[[ The records, beginning ]]

/-! ### The core of §5: `Σ_{q ≤ X} μ(q) N^±(X, Ψ_{q²}) = A X + K X^{5/6} + O(X^{2/3+ε})` -/

/-- **BTT §5, the direct proof, as bookkeeping**: the Landau–Shintani input for the sign `s` with main
constant `A` and the uniformity estimate (Prop. 4.5) give a constant `K = Σ_q μ(q) r₂(q)` (the sieved
secondary residues) such that for every `ε > 0`,
`|Σ_{1 ≤ q ≤ X} μ(q) N^s(X, Ψ_{q²}) − A X − K X^{5/6}| ≤ C_ε X^{2/3+ε}` for all `X ≥ 1`
("`E₁ + E₂ + E₃ ≪ X/Q^{1−ε} + X^{3/5} Q^{1/5+ε}` … Choosing `Q = X^{1/3−ε}` … error terms of `O(X^{2/3+ε})`").
[cite: BhargavaTaniguchiThorne2023, §5 (displays (20)–(21) and the estimates of E₁, E₂, E₃ with Q = X^{1/3−ε})] -/
theorem abs_sum_moebius_nonFundCount_sub_le {s : ℤ} (hs : s = 1 ∨ s = -1) {A : ℝ}
    (hL : LandauShintaniData s A) (hU : btt_uniformity_sqDvd) :
    ∃ K : ℝ, ∀ ε : ℝ, 0 < ε → ∃ C : ℝ, ∀ X : ℕ, 1 ≤ X →
      |(∑ q ∈ Finset.Icc 1 X, ((μ q : ℤ) : ℝ) * nonFundCount s q X) - A * X - K * (X : ℝ) ^ ((5 : ℝ) / 6)|
        ≤ C * (X : ℝ) ^ ((2 : ℝ) / 3 + ε) := by
  obtain ⟨r₁, r₂, hR1, hSum, hR2, hLan⟩ := hL
  refine ⟨∑' q, ((μ q : ℤ) : ℝ) * r₂ q, fun ε hε => ?_⟩
  -- the working exponent `δ`: `2δ ≤ ε`, `δ ≤ 1/30`
  set δ : ℝ := min ε (1 / 15) / 2 with hδ
  have hδ0 : 0 < δ := by rw [hδ]; positivity
  have hδε : 2 * δ ≤ ε := by rw [hδ]; linarith [min_le_left ε (1 / 15)]
  have hδ30 : δ ≤ 1 / 30 := by rw [hδ]; linarith [min_le_right ε (1 / 15)]
  -- constants
  obtain ⟨C₁', hC₁'⟩ := hR1 δ hδ0
  obtain ⟨C₂', hC₂'⟩ := hR2 δ hδ0
  obtain ⟨C_L', hC_L'⟩ := hLan δ hδ0
  obtain ⟨C_U', hC_U'⟩ := exists_nonFundCount_le hU
  obtain ⟨C₆, hC₆0, hC₆⟩ := pow_card_primeFactors_le (by norm_num : (1 : ℝ) ≤ 6) hδ0
  set C₁ := max C₁' 0 with hC₁
  set C₂ := max C₂' 0 with hC₂
  set C_L := max C_L' 0 with hCL
  set C_U := max C_U' 0 with hCU
  have hC₁r : ∀ q : ℕ, Squarefree q → |r₁ q| ≤ C₁ * (q : ℝ) ^ (-(2 - δ)) := fun q hq =>
    (hC₁' q hq).trans (by rw [show -(2 - δ) = -2 + δ by ring]; gcongr; exact le_max_left _ _)
  have hC₂r : ∀ q : ℕ, Squarefree q → |r₂ q| ≤ C₂ * (q : ℝ) ^ (-(5 / 3 - δ)) := fun q hq =>
    (hC₂' q hq).trans (by rw [show -((5 : ℝ) / 3 - δ) = -(5 : ℝ) / 3 + δ by ring]; gcongr; exact le_max_left _ _)
  have hCLr : ∀ X : ℕ, 1 ≤ X → ∀ Q₁ : ℕ, 1 ≤ Q₁ → (Q₁ : ℝ) ≤ (X : ℝ) ^ ((1 : ℝ) / 3 - δ) →
      ∑ q ∈ (Finset.Ico Q₁ (2 * Q₁)).filter Squarefree,
          |nonFundCount s q X - r₁ q * X - r₂ q * (X : ℝ) ^ ((5 : ℝ) / 6)|
        ≤ C_L * (X : ℝ) ^ ((3 : ℝ) / 5 + δ) * (Q₁ : ℝ) ^ ((1 : ℝ) / 5) := fun X hX Q₁ hQ₁ hQ =>
    (hC_L' X hX Q₁ hQ₁ hQ).trans (by gcongr; exact le_max_left _ _)
  have hCUr : ∀ q : ℕ, Squarefree q → ∀ X : ℕ, nonFundCount s q X ≤ C_U * 6 ^ q.primeFactors.card * X / (q : ℝ) ^ 2 :=
    fun q hq X => (hC_U' q hq s hs X).trans (by gcongr; exact le_max_left _ _)
  refine ⟨16 * C_L + 4 * C₁ + 3 * C₂ + 4 * C_U * C₆, fun X hX => ?_⟩
  have hX1 : (1 : ℝ) ≤ X := by exact_mod_cast hX
  have hX0 : (0 : ℝ) < X := by positivity
  -- `Q = 2^J ≤ Y = X^{1/3-δ} < 2^{J+1} = M`
  set Y : ℝ := (X : ℝ) ^ ((1 : ℝ) / 3 - δ) with hY
  have hY1 : 1 ≤ Y := Real.one_le_rpow hX1 (by linarith)
  have hY0 : 0 < Y := by linarith
  obtain ⟨J, hJY, hYJ⟩ := exists_two_pow_le_lt hY1
  set M : ℕ := 2 ^ (J + 1) with hM
  have hMY : Y ≤ (M : ℝ) := by rw [hM]; push_cast; exact hYJ.le
  have hM1 : 1 ≤ M := Nat.one_le_two_pow
  have hM0 : (0 : ℝ) < M := by positivity
  have hQM : 2 ^ J < M := by rw [hM]; exact Nat.pow_lt_pow_right (by norm_num) (by omega)
  -- abbreviations
  set N : ℕ → ℝ := fun q => nonFundCount s q X with hN
  set m : ℕ → ℝ := fun q => ((μ q : ℤ) : ℝ) with hm
  -- Step 0: `Σ_{q ≤ X} = Σ_{q < M} + Σ_{M ≤ q ≤ X}` (terms `q > X` vanish)
  have hsplit : ∑ q ∈ Finset.Icc 1 X, m q * N q =
      ∑ q ∈ Finset.Ico 1 M, m q * N q + ∑ q ∈ Finset.Icc 1 X \ Finset.Ico 1 M, m q * N q := by
    have h := Finset.sum_sdiff_sub_sum_sdiff (s₁ := Finset.Icc 1 X) (s₂ := Finset.Ico 1 M) (f := fun q => m q * N q)
    have hzero : ∑ q ∈ Finset.Ico 1 M \ Finset.Icc 1 X, m q * N q = 0 := by
      refine Finset.sum_eq_zero fun q hq => ?_
      rw [Finset.mem_sdiff, Finset.mem_Ico, Finset.mem_Icc] at hq
      exact moebius_mul_nonFundCount_eq_zero_of_lt hs (by omega)
    rw [hzero] at h
    linarith
  -- Step 5 (`E₃`): the tail `M ≤ q ≤ X`
  have hE3 : |∑ q ∈ Finset.Icc 1 X \ Finset.Ico 1 M, m q * N q| ≤ 4 * C_U * C₆ * (X : ℝ) ^ ((2 : ℝ) / 3 + 2 * δ) := by
    have hsub : Finset.Icc 1 X \ Finset.Ico 1 M ⊆ Finset.Icc M X := by
      intro q hq
      rw [Finset.mem_sdiff, Finset.mem_Icc, Finset.mem_Ico] at hq
      rw [Finset.mem_Icc]; omega
    calc |∑ q ∈ Finset.Icc 1 X \ Finset.Ico 1 M, m q * N q|
        ≤ ∑ q ∈ Finset.Icc 1 X \ Finset.Ico 1 M, |m q * N q| := Finset.abs_sum_le_sum_abs _ _
      _ ≤ ∑ q ∈ Finset.Icc M X, |m q * N q| := Finset.sum_le_sum_of_subset_of_nonneg hsub fun _ _ _ => abs_nonneg _
      _ ≤ C_U * C₆ * X * ∑ q ∈ Finset.Ioc (2 ^ J) X, (q : ℝ) ^ (-(2 - δ)) :=
          sum_Icc_abs_moebius_nonFundCount_le (le_max_right _ _) hCUr hC₆ hQM X
      _ ≤ C_U * C₆ * X * (((2 ^ J : ℕ) : ℝ) ^ (1 - (2 - δ)) / ((2 - δ) - 1)) := by
          refine mul_le_mul_of_nonneg_left (Sieve.GPY.sum_Ioc_rpow_neg_le Nat.one_le_two_pow (by linarith)) ?_
          exact mul_nonneg (mul_nonneg (le_max_right _ _) hC₆0.le) hX0.le
      _ ≤ C_U * C₆ * X * (2 * (2 * (M : ℝ) ^ (1 - (2 - δ)))) := by
          refine mul_le_mul_of_nonneg_left ?_ (mul_nonneg (mul_nonneg (le_max_right _ _) hC₆0.le) hX0.le)
          rw [div_eq_mul_inv]
          have hinv : ((2 - δ) - 1)⁻¹ ≤ (2 : ℝ) := by
            rw [inv_le_comm₀ (by linarith) (by norm_num)]; linarith
          have hQ : ((2 ^ J : ℕ) : ℝ) ^ (1 - (2 - δ)) ≤ 2 * (M : ℝ) ^ (1 - (2 - δ)) := by
            have h2Q : (M : ℝ) = 2 * ((2 ^ J : ℕ) : ℝ) := by rw [hM]; push_cast; ring
            rw [h2Q, Real.mul_rpow (by norm_num) (by positivity)]
            have h2 : (1 : ℝ) ≤ 2 * (2 : ℝ) ^ (1 - (2 - δ)) := by
              rw [show (1 : ℝ) - (2 - δ) = δ - 1 by ring, Real.rpow_sub (by norm_num : (0:ℝ) < 2), Real.rpow_one]
              rw [mul_div_assoc', le_div_iff₀ (by norm_num : (0:ℝ) < 2)]
              have : (1 : ℝ) ≤ (2 : ℝ) ^ δ := Real.one_le_rpow (by norm_num) hδ0.le
              linarith
            calc ((2 ^ J : ℕ) : ℝ) ^ (1 - (2 - δ)) = 1 * ((2 ^ J : ℕ) : ℝ) ^ (1 - (2 - δ)) := (one_mul _).symm
              _ ≤ (2 * (2 : ℝ) ^ (1 - (2 - δ))) * ((2 ^ J : ℕ) : ℝ) ^ (1 - (2 - δ)) :=
                  mul_le_mul_of_nonneg_right h2 (by positivity)
              _ = 2 * ((2 : ℝ) ^ (1 - (2 - δ)) * ((2 ^ J : ℕ) : ℝ) ^ (1 - (2 - δ))) := by ring
          calc ((2 ^ J : ℕ) : ℝ) ^ (1 - (2 - δ)) * ((2 - δ) - 1)⁻¹ ≤ (2 * (M : ℝ) ^ (1 - (2 - δ))) * 2 :=
                mul_le_mul hQ hinv (inv_nonneg.mpr (by linarith)) (by positivity)
            _ = 2 * (2 * (M : ℝ) ^ (1 - (2 - δ))) := by ring
      _ = 4 * C_U * C₆ * (X * (M : ℝ) ^ (1 - (2 - δ))) := by ring
      _ ≤ 4 * C_U * C₆ * (X : ℝ) ^ ((2 : ℝ) / 3 + 2 * δ) := by
          refine mul_le_mul_of_nonneg_left (mul_rpow_neg_le_of_le hX1 hδ0.le hδ30 hMY) ?_
          exact mul_nonneg (mul_nonneg (by norm_num) (le_max_right _ _)) hC₆0.le
  -- Step 2 (`E₂`): the Landau error on `q < M`
  have hE2 : |∑ q ∈ Finset.Ico 1 M, m q * (N q - r₁ q * X - r₂ q * (X : ℝ) ^ ((5 : ℝ) / 6))|
      ≤ 16 * C_L * (X : ℝ) ^ ((2 : ℝ) / 3 + 2 * δ) := by
    calc |∑ q ∈ Finset.Ico 1 M, m q * (N q - r₁ q * X - r₂ q * (X : ℝ) ^ ((5 : ℝ) / 6))|
        ≤ ∑ q ∈ Finset.Ico 1 M, |m q * (N q - r₁ q * X - r₂ q * (X : ℝ) ^ ((5 : ℝ) / 6))| := Finset.abs_sum_le_sum_abs _ _
      _ ≤ ∑ q ∈ (Finset.Ico 1 M).filter Squarefree, |N q - r₁ q * X - r₂ q * (X : ℝ) ^ ((5 : ℝ) / 6)| := by
          rw [Finset.sum_filter]
          refine Finset.sum_le_sum fun q _ => ?_
          split_ifs with hq
          · rw [abs_mul]
            have hm1 : |m q| ≤ 1 := by
              show |((μ q : ℤ) : ℝ)| ≤ 1
              exact_mod_cast ArithmeticFunction.abs_moebius_le_one
            calc |m q| * _ ≤ 1 * _ := mul_le_mul_of_nonneg_right hm1 (abs_nonneg _)
              _ = _ := one_mul _
          · rw [hm]; simp only [ArithmeticFunction.moebius_eq_zero_of_not_squarefree hq, Int.cast_zero, zero_mul, abs_zero]; rfl
      _ ≤ 16 * C_L * (X : ℝ) ^ ((3 : ℝ) / 5 + δ) * ((2 : ℝ) ^ J) ^ ((1 : ℝ) / 5) :=
          sum_dyadic_landau_le (le_max_right _ _) hCLr hX hJY
      _ = 16 * C_L * ((X : ℝ) ^ ((3 : ℝ) / 5 + δ) * ((2 : ℝ) ^ J) ^ ((1 : ℝ) / 5)) := by ring
      _ ≤ 16 * C_L * (X : ℝ) ^ ((2 : ℝ) / 3 + 2 * δ) :=
          mul_le_mul_of_nonneg_left (rpow_mul_two_pow_rpow_le hX1 hδ0.le hJY) (mul_nonneg (by norm_num) (le_max_right _ _))
  -- Steps 3–4 (`E₁`): completing the residue sums
  have hE1a : |(X : ℝ) * ∑ q ∈ Finset.Ico 1 M, m q * r₁ q - A * X| ≤ 4 * C₁ * (X : ℝ) ^ ((2 : ℝ) / 3 + 2 * δ) := by
    have h := abs_sum_Ico_moebius_mul_sub_tsum_le (a := 2 - δ) (by linarith) (le_max_right _ _) hC₁r hM1
    rw [hSum.tsum_eq] at h
    calc |(X : ℝ) * ∑ q ∈ Finset.Ico 1 M, m q * r₁ q - A * X|
        = X * |∑ q ∈ Finset.Ico 1 M, m q * r₁ q - A| := by
          rw [← abs_of_pos hX0, ← abs_mul, abs_of_pos hX0]; ring_nf
      _ ≤ X * (C₁ * ((2 - δ) / ((2 - δ) - 1)) * (M : ℝ) ^ (1 - (2 - δ))) := mul_le_mul_of_nonneg_left h hX0.le
      _ ≤ X * (C₁ * 4 * (M : ℝ) ^ (1 - (2 - δ))) := by
          refine mul_le_mul_of_nonneg_left (mul_le_mul_of_nonneg_right ?_ (by positivity)) hX0.le
          refine mul_le_mul_of_nonneg_left ?_ (le_max_right _ _)
          rw [div_le_iff₀ (by linarith)]; linarith
      _ = 4 * C₁ * (X * (M : ℝ) ^ (1 - (2 - δ))) := by ring
      _ ≤ 4 * C₁ * (X : ℝ) ^ ((2 : ℝ) / 3 + 2 * δ) :=
          mul_le_mul_of_nonneg_left (mul_rpow_neg_le_of_le hX1 hδ0.le hδ30 hMY) (mul_nonneg (by norm_num) (le_max_right _ _))
  have hE1b : |(X : ℝ) ^ ((5 : ℝ) / 6) * ∑ q ∈ Finset.Ico 1 M, m q * r₂ q - (∑' q, m q * r₂ q) * (X : ℝ) ^ ((5 : ℝ) / 6)|
      ≤ 3 * C₂ * (X : ℝ) ^ ((2 : ℝ) / 3 + 2 * δ) := by
    have h := abs_sum_Ico_moebius_mul_sub_tsum_le (a := 5 / 3 - δ) (by linarith) (le_max_right _ _) hC₂r hM1
    have hX56 : (0 : ℝ) < (X : ℝ) ^ ((5 : ℝ) / 6) := by positivity
    calc |(X : ℝ) ^ ((5 : ℝ) / 6) * ∑ q ∈ Finset.Ico 1 M, m q * r₂ q - (∑' q, m q * r₂ q) * (X : ℝ) ^ ((5 : ℝ) / 6)|
        = (X : ℝ) ^ ((5 : ℝ) / 6) * |∑ q ∈ Finset.Ico 1 M, m q * r₂ q - ∑' q, m q * r₂ q| := by
          rw [← abs_of_pos hX56, ← abs_mul, abs_of_pos hX56]; ring_nf
      _ ≤ (X : ℝ) ^ ((5 : ℝ) / 6) * (C₂ * ((5 / 3 - δ) / ((5 / 3 - δ) - 1)) * (M : ℝ) ^ (1 - (5 / 3 - δ))) :=
          mul_le_mul_of_nonneg_left h hX56.le
      _ ≤ (X : ℝ) ^ ((5 : ℝ) / 6) * (C₂ * 3 * (M : ℝ) ^ (1 - (5 / 3 - δ))) := by
          refine mul_le_mul_of_nonneg_left (mul_le_mul_of_nonneg_right ?_ (by positivity)) hX56.le
          refine mul_le_mul_of_nonneg_left ?_ (le_max_right _ _)
          rw [div_le_iff₀ (by linarith)]; linarith
      _ = 3 * C₂ * ((X : ℝ) ^ ((5 : ℝ) / 6) * (M : ℝ) ^ (1 - (5 / 3 - δ))) := by ring
      _ ≤ 3 * C₂ * (X : ℝ) ^ ((2 : ℝ) / 3 + 2 * δ) :=
          mul_le_mul_of_nonneg_left (rpow_mul_rpow_neg_le_of_le hX1 hδ0.le hδ30 hMY) (mul_nonneg (by norm_num) (le_max_right _ _))
  -- assembly
  have hdecomp : (∑ q ∈ Finset.Icc 1 X, m q * N q) - A * X - (∑' q, m q * r₂ q) * (X : ℝ) ^ ((5 : ℝ) / 6) =
      (∑ q ∈ Finset.Ico 1 M, m q * (N q - r₁ q * X - r₂ q * (X : ℝ) ^ ((5 : ℝ) / 6))) +
      ((X : ℝ) * ∑ q ∈ Finset.Ico 1 M, m q * r₁ q - A * X) +
      ((X : ℝ) ^ ((5 : ℝ) / 6) * ∑ q ∈ Finset.Ico 1 M, m q * r₂ q - (∑' q, m q * r₂ q) * (X : ℝ) ^ ((5 : ℝ) / 6)) +
      ∑ q ∈ Finset.Icc 1 X \ Finset.Ico 1 M, m q * N q := by
    rw [hsplit]
    simp only [mul_sub, Finset.sum_sub_distrib, Finset.mul_sum]
    ring_nf
  have hXe : (X : ℝ) ^ ((2 : ℝ) / 3 + 2 * δ) ≤ (X : ℝ) ^ ((2 : ℝ) / 3 + ε) :=
    Real.rpow_le_rpow_of_exponent_le hX1 (by linarith)
  have hconst : 0 ≤ 16 * C_L + 4 * C₁ + 3 * C₂ + 4 * C_U * C₆ := by
    have := le_max_right C_L' 0; have := le_max_right C₁' 0; have := le_max_right C₂' 0; have := le_max_right C_U' 0
    positivity
  calc |(∑ q ∈ Finset.Icc 1 X, m q * N q) - A * X - (∑' q, m q * r₂ q) * (X : ℝ) ^ ((5 : ℝ) / 6)|
      ≤ |∑ q ∈ Finset.Ico 1 M, m q * (N q - r₁ q * X - r₂ q * (X : ℝ) ^ ((5 : ℝ) / 6))| +
        |(X : ℝ) * ∑ q ∈ Finset.Ico 1 M, m q * r₁ q - A * X| +
        |(X : ℝ) ^ ((5 : ℝ) / 6) * ∑ q ∈ Finset.Ico 1 M, m q * r₂ q - (∑' q, m q * r₂ q) * (X : ℝ) ^ ((5 : ℝ) / 6)| +
        |∑ q ∈ Finset.Icc 1 X \ Finset.Ico 1 M, m q * N q| := by
          rw [hdecomp]
          exact (abs_add_le _ _).trans (add_le_add ((abs_add_le _ _).trans (add_le_add (abs_add_le _ _) le_rfl)) le_rfl)
    _ ≤ 16 * C_L * (X : ℝ) ^ ((2 : ℝ) / 3 + 2 * δ) + 4 * C₁ * (X : ℝ) ^ ((2 : ℝ) / 3 + 2 * δ) +
        3 * C₂ * (X : ℝ) ^ ((2 : ℝ) / 3 + 2 * δ) + 4 * C_U * C₆ * (X : ℝ) ^ ((2 : ℝ) / 3 + 2 * δ) :=
          add_le_add (add_le_add (add_le_add hE2 hE1a) hE1b) hE3
    _ = (16 * C_L + 4 * C₁ + 3 * C₂ + 4 * C_U * C₆) * (X : ℝ) ^ ((2 : ℝ) / 3 + 2 * δ) := by ring
    _ ≤ (16 * C_L + 4 * C₁ + 3 * C₂ + 4 * C_U * C₆) * (X : ℝ) ^ ((2 : ℝ) / 3 + ε) :=
          mul_le_mul_of_nonneg_left hXe hconst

[[ The records, end ]]

Description of the task: The lines from the first of the entries through the line holding "-- the working" are to be restated word for word, and no others.

Your response:
/-! ### The core of §5: `Σ_{q ≤ X} μ(q) N^±(X, Ψ_{q²}) = A X + K X^{5/6} + O(X^{2/3+ε})` -/

/-- **BTT §5, the direct proof, as bookkeeping**: the Landau–Shintani input for the sign `s` with main
constant `A` and the uniformity estimate (Prop. 4.5) give a constant `K = Σ_q μ(q) r₂(q)` (the sieved
secondary residues) such that for every `ε > 0`,
`|Σ_{1 ≤ q ≤ X} μ(q) N^s(X, Ψ_{q²}) − A X − K X^{5/6}| ≤ C_ε X^{2/3+ε}` for all `X ≥ 1`
("`E₁ + E₂ + E₃ ≪ X/Q^{1−ε} + X^{3/5} Q^{1/5+ε}` … Choosing `Q = X^{1/3−ε}` … error terms of `O(X^{2/3+ε})`").
[cite: BhargavaTaniguchiThorne2023, §5 (displays (20)–(21) and the estimates of E₁, E₂, E₃ with Q = X^{1/3−ε})] -/
theorem abs_sum_moebius_nonFundCount_sub_le {s : ℤ} (hs : s = 1 ∨ s = -1) {A : ℝ}
    (hL : LandauShintaniData s A) (hU : btt_uniformity_sqDvd) :
    ∃ K : ℝ, ∀ ε : ℝ, 0 < ε → ∃ C : ℝ, ∀ X : ℕ, 1 ≤ X →
      |(∑ q ∈ Finset.Icc 1 X, ((μ q : ℤ) : ℝ) * nonFundCount s q X) - A * X - K * (X : ℝ) ^ ((5 : ℝ) / 6)|
        ≤ C * (X : ℝ) ^ ((2 : ℝ) / 3 + ε) := by
  obtain ⟨r₁, r₂, hR1, hSum, hR2, hLan⟩ := hL
  refine ⟨∑' q, ((μ q : ℤ) : ℝ) * r₂ q, fun ε hε => ?_⟩
  -- the working exponent `δ`: `2δ ≤ ε`, `δ ≤ 1/30`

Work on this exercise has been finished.